EXERCISE INSTRUCTIONS: Only an exact copy of the records below will serve as the answer.
======== MATERIALS PROVIDED
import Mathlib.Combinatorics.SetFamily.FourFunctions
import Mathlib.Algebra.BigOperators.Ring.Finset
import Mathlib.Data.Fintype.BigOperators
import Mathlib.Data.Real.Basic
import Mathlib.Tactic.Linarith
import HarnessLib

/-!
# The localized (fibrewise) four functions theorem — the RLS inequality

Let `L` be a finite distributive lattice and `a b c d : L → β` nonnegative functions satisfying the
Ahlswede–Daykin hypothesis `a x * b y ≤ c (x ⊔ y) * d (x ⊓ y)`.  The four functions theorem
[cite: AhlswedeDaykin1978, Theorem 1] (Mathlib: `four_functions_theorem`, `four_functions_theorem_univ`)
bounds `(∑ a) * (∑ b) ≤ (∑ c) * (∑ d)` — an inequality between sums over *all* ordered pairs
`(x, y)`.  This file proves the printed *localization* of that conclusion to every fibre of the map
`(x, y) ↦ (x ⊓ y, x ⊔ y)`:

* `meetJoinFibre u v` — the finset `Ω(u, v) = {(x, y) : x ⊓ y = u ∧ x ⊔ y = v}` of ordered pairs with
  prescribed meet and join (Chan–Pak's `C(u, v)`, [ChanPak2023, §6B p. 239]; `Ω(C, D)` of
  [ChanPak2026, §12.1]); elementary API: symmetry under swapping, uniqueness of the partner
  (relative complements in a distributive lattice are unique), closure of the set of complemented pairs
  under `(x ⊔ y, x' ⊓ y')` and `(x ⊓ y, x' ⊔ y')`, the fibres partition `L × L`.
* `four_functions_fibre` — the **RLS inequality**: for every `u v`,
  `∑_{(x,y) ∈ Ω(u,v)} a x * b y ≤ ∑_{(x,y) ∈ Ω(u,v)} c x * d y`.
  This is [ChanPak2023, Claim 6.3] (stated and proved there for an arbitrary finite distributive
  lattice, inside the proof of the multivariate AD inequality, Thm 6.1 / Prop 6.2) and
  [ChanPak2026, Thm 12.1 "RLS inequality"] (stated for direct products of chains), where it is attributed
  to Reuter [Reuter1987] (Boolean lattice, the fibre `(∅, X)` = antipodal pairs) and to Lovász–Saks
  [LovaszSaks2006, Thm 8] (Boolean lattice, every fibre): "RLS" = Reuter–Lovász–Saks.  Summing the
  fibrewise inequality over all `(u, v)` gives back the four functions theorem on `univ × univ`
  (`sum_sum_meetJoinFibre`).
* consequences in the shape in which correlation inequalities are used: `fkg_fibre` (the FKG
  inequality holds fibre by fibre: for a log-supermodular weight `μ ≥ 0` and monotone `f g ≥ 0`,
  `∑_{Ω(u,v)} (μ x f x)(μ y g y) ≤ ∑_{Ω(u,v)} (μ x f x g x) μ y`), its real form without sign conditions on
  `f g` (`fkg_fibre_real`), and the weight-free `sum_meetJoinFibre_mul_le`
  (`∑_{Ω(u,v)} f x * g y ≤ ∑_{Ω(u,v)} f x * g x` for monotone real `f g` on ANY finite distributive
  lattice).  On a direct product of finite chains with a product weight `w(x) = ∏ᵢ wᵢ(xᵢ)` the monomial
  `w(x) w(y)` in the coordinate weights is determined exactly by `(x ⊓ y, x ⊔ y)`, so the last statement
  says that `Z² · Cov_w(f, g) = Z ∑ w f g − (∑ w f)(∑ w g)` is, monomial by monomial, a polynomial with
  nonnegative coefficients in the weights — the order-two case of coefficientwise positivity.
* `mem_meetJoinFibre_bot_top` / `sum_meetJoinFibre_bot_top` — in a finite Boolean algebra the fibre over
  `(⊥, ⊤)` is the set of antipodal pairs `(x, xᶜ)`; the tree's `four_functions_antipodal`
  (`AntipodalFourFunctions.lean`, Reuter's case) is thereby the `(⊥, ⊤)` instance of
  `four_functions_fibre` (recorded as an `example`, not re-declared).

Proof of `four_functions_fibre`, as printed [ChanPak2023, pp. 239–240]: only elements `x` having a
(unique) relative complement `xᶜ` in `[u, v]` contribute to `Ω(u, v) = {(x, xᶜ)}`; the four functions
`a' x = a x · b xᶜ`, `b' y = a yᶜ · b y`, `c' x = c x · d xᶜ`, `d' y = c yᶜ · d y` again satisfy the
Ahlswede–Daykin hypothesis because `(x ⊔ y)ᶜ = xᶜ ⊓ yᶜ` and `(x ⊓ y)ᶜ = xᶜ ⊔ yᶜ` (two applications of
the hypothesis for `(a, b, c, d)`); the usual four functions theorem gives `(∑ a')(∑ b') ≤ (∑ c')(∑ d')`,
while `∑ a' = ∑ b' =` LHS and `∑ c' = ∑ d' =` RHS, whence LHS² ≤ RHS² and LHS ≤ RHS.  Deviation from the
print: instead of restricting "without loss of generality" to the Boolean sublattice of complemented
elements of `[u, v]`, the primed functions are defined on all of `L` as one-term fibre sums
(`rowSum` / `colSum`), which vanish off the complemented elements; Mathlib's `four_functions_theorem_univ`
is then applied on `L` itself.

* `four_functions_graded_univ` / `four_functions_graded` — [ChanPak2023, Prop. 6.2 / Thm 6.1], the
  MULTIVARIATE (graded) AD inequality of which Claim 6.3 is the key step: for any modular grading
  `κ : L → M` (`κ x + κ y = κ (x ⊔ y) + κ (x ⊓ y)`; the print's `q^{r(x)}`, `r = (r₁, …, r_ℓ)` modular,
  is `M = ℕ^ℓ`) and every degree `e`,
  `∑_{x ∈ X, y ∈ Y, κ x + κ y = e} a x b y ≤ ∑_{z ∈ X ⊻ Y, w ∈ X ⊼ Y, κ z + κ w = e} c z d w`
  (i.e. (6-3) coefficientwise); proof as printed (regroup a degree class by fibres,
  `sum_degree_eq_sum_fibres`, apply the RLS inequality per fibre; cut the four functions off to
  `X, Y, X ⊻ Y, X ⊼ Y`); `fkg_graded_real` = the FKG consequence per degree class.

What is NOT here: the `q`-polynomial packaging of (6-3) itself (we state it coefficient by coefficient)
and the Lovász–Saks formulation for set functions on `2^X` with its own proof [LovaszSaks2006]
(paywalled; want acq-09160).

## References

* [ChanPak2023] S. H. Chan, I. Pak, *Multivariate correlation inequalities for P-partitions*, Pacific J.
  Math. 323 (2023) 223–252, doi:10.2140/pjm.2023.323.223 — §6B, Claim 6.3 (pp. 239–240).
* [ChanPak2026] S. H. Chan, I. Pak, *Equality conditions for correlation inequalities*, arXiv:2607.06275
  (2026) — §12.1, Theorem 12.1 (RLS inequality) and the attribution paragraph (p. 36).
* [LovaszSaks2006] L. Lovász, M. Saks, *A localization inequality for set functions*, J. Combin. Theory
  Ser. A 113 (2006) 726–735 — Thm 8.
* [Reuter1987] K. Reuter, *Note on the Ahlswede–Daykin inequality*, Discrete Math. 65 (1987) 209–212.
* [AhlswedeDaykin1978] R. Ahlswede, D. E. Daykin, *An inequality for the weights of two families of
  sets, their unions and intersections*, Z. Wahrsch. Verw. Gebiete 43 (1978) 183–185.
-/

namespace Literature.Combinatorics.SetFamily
================
REPLY TO THE TASK:
import Mathlib.Combinatorics.SetFamily.FourFunctions
import Mathlib.Algebra.BigOperators.Ring.Finset
import Mathlib.Data.Fintype.BigOperators
import Mathlib.Data.Real.Basic
import Mathlib.Tactic.Linarith
import HarnessLib

/-!
# The localized (fibrewise) four functions theorem — the RLS inequality

Let `L` be a finite distributive lattice and `a b c d : L → β` nonnegative functions satisfying the
Ahlswede–Daykin hypothesis `a x * b y ≤ c (x ⊔ y) * d (x ⊓ y)`.  The four functions theorem
[cite: AhlswedeDaykin1978, Theorem 1] (Mathlib: `four_functions_theorem`, `four_functions_theorem_univ`)
bounds `(∑ a) * (∑ b) ≤ (∑ c) * (∑ d)` — an inequality between sums over *all* ordered pairs
`(x, y)`.  This file proves the printed *localization* of that conclusion to every fibre of the map
`(x, y) ↦ (x ⊓ y, x ⊔ y)`:

* `meetJoinFibre u v` — the finset `Ω(u, v) = {(x, y) : x ⊓ y = u ∧ x ⊔ y = v}` of ordered pairs with
  prescribed meet and join (Chan–Pak's `C(u, v)`, [ChanPak2023, §6B p. 239]; `Ω(C, D)` of
  [ChanPak2026, §12.1]); elementary API: symmetry under swapping, uniqueness of the partner
  (relative complements in a distributive lattice are unique), closure of the set of complemented pairs
  under `(x ⊔ y, x' ⊓ y')` and `(x ⊓ y, x' ⊔ y')`, the fibres partition `L × L`.
* `four_functions_fibre` — the **RLS inequality**: for every `u v`,
  `∑_{(x,y) ∈ Ω(u,v)} a x * b y ≤ ∑_{(x,y) ∈ Ω(u,v)} c x * d y`.
  This is [ChanPak2023, Claim 6.3] (stated and proved there for an arbitrary finite distributive
  lattice, inside the proof of the multivariate AD inequality, Thm 6.1 / Prop 6.2) and
  [ChanPak2026, Thm 12.1 "RLS inequality"] (stated for direct products of chains), where it is attributed
  to Reuter [Reuter1987] (Boolean lattice, the fibre `(∅, X)` = antipodal pairs) and to Lovász–Saks
  [LovaszSaks2006, Thm 8] (Boolean lattice, every fibre): "RLS" = Reuter–Lovász–Saks.  Summing the
  fibrewise inequality over all `(u, v)` gives back the four functions theorem on `univ × univ`
  (`sum_sum_meetJoinFibre`).
* consequences in the shape in which correlation inequalities are used: `fkg_fibre` (the FKG
  inequality holds fibre by fibre: for a log-supermodular weight `μ ≥ 0` and monotone `f g ≥ 0`,
  `∑_{Ω(u,v)} (μ x f x)(μ y g y) ≤ ∑_{Ω(u,v)} (μ x f x g x) μ y`), its real form without sign conditions on
  `f g` (`fkg_fibre_real`), and the weight-free `sum_meetJoinFibre_mul_le`
  (`∑_{Ω(u,v)} f x * g y ≤ ∑_{Ω(u,v)} f x * g x` for monotone real `f g` on ANY finite distributive
  lattice).  On a direct product of finite chains with a product weight `w(x) = ∏ᵢ wᵢ(xᵢ)` the monomial
  `w(x) w(y)` in the coordinate weights is determined exactly by `(x ⊓ y, x ⊔ y)`, so the last statement
  says that `Z² · Cov_w(f, g) = Z ∑ w f g − (∑ w f)(∑ w g)` is, monomial by monomial, a polynomial with
  nonnegative coefficients in the weights — the order-two case of coefficientwise positivity.
* `mem_meetJoinFibre_bot_top` / `sum_meetJoinFibre_bot_top` — in a finite Boolean algebra the fibre over
  `(⊥, ⊤)` is the set of antipodal pairs `(x, xᶜ)`; the tree's `four_functions_antipodal`
  (`AntipodalFourFunctions.lean`, Reuter's case) is thereby the `(⊥, ⊤)` instance of
  `four_functions_fibre` (recorded as an `example`, not re-declared).

Proof of `four_functions_fibre`, as printed [ChanPak2023, pp. 239–240]: only elements `x` having a
(unique) relative complement `xᶜ` in `[u, v]` contribute to `Ω(u, v) = {(x, xᶜ)}`; the four functions
`a' x = a x · b xᶜ`, `b' y = a yᶜ · b y`, `c' x = c x · d xᶜ`, `d' y = c yᶜ · d y` again satisfy the
Ahlswede–Daykin hypothesis because `(x ⊔ y)ᶜ = xᶜ ⊓ yᶜ` and `(x ⊓ y)ᶜ = xᶜ ⊔ yᶜ` (two applications of
the hypothesis for `(a, b, c, d)`); the usual four functions theorem gives `(∑ a')(∑ b') ≤ (∑ c')(∑ d')`,
while `∑ a' = ∑ b' =` LHS and `∑ c' = ∑ d' =` RHS, whence LHS² ≤ RHS² and LHS ≤ RHS.  Deviation from the
print: instead of restricting "without loss of generality" to the Boolean sublattice of complemented
elements of `[u, v]`, the primed functions are defined on all of `L` as one-term fibre sums
(`rowSum` / `colSum`), which vanish off the complemented elements; Mathlib's `four_functions_theorem_univ`
is then applied on `L` itself.

* `four_functions_graded_univ` / `four_functions_graded` — [ChanPak2023, Prop. 6.2 / Thm 6.1], the
  MULTIVARIATE (graded) AD inequality of which Claim 6.3 is the key step: for any modular grading
  `κ : L → M` (`κ x + κ y = κ (x ⊔ y) + κ (x ⊓ y)`; the print's `q^{r(x)}`, `r = (r₁, …, r_ℓ)` modular,
  is `M = ℕ^ℓ`) and every degree `e`,
  `∑_{x ∈ X, y ∈ Y, κ x + κ y = e} a x b y ≤ ∑_{z ∈ X ⊻ Y, w ∈ X ⊼ Y, κ z + κ w = e} c z d w`
  (i.e. (6-3) coefficientwise); proof as printed (regroup a degree class by fibres,
  `sum_degree_eq_sum_fibres`, apply the RLS inequality per fibre; cut the four functions off to
  `X, Y, X ⊻ Y, X ⊼ Y`); `fkg_graded_real` = the FKG consequence per degree class.

What is NOT here: the `q`-polynomial packaging of (6-3) itself (we state it coefficient by coefficient)
and the Lovász–Saks formulation for set functions on `2^X` with its own proof [LovaszSaks2006]
(paywalled; want acq-09160).

## References

* [ChanPak2023] S. H. Chan, I. Pak, *Multivariate correlation inequalities for P-partitions*, Pacific J.
  Math. 323 (2023) 223–252, doi:10.2140/pjm.2023.323.223 — §6B, Claim 6.3 (pp. 239–240).
* [ChanPak2026] S. H. Chan, I. Pak, *Equality conditions for correlation inequalities*, arXiv:2607.06275
  (2026) — §12.1, Theorem 12.1 (RLS inequality) and the attribution paragraph (p. 36).
* [LovaszSaks2006] L. Lovász, M. Saks, *A localization inequality for set functions*, J. Combin. Theory
  Ser. A 113 (2006) 726–735 — Thm 8.
* [Reuter1987] K. Reuter, *Note on the Ahlswede–Daykin inequality*, Discrete Math. 65 (1987) 209–212.
* [AhlswedeDaykin1978] R. Ahlswede, D. E. Daykin, *An inequality for the weights of two families of
  sets, their unions and intersections*, Z. Wahrsch. Verw. Gebiete 43 (1978) 183–185.
-/

namespace Literature.Combinatorics.SetFamily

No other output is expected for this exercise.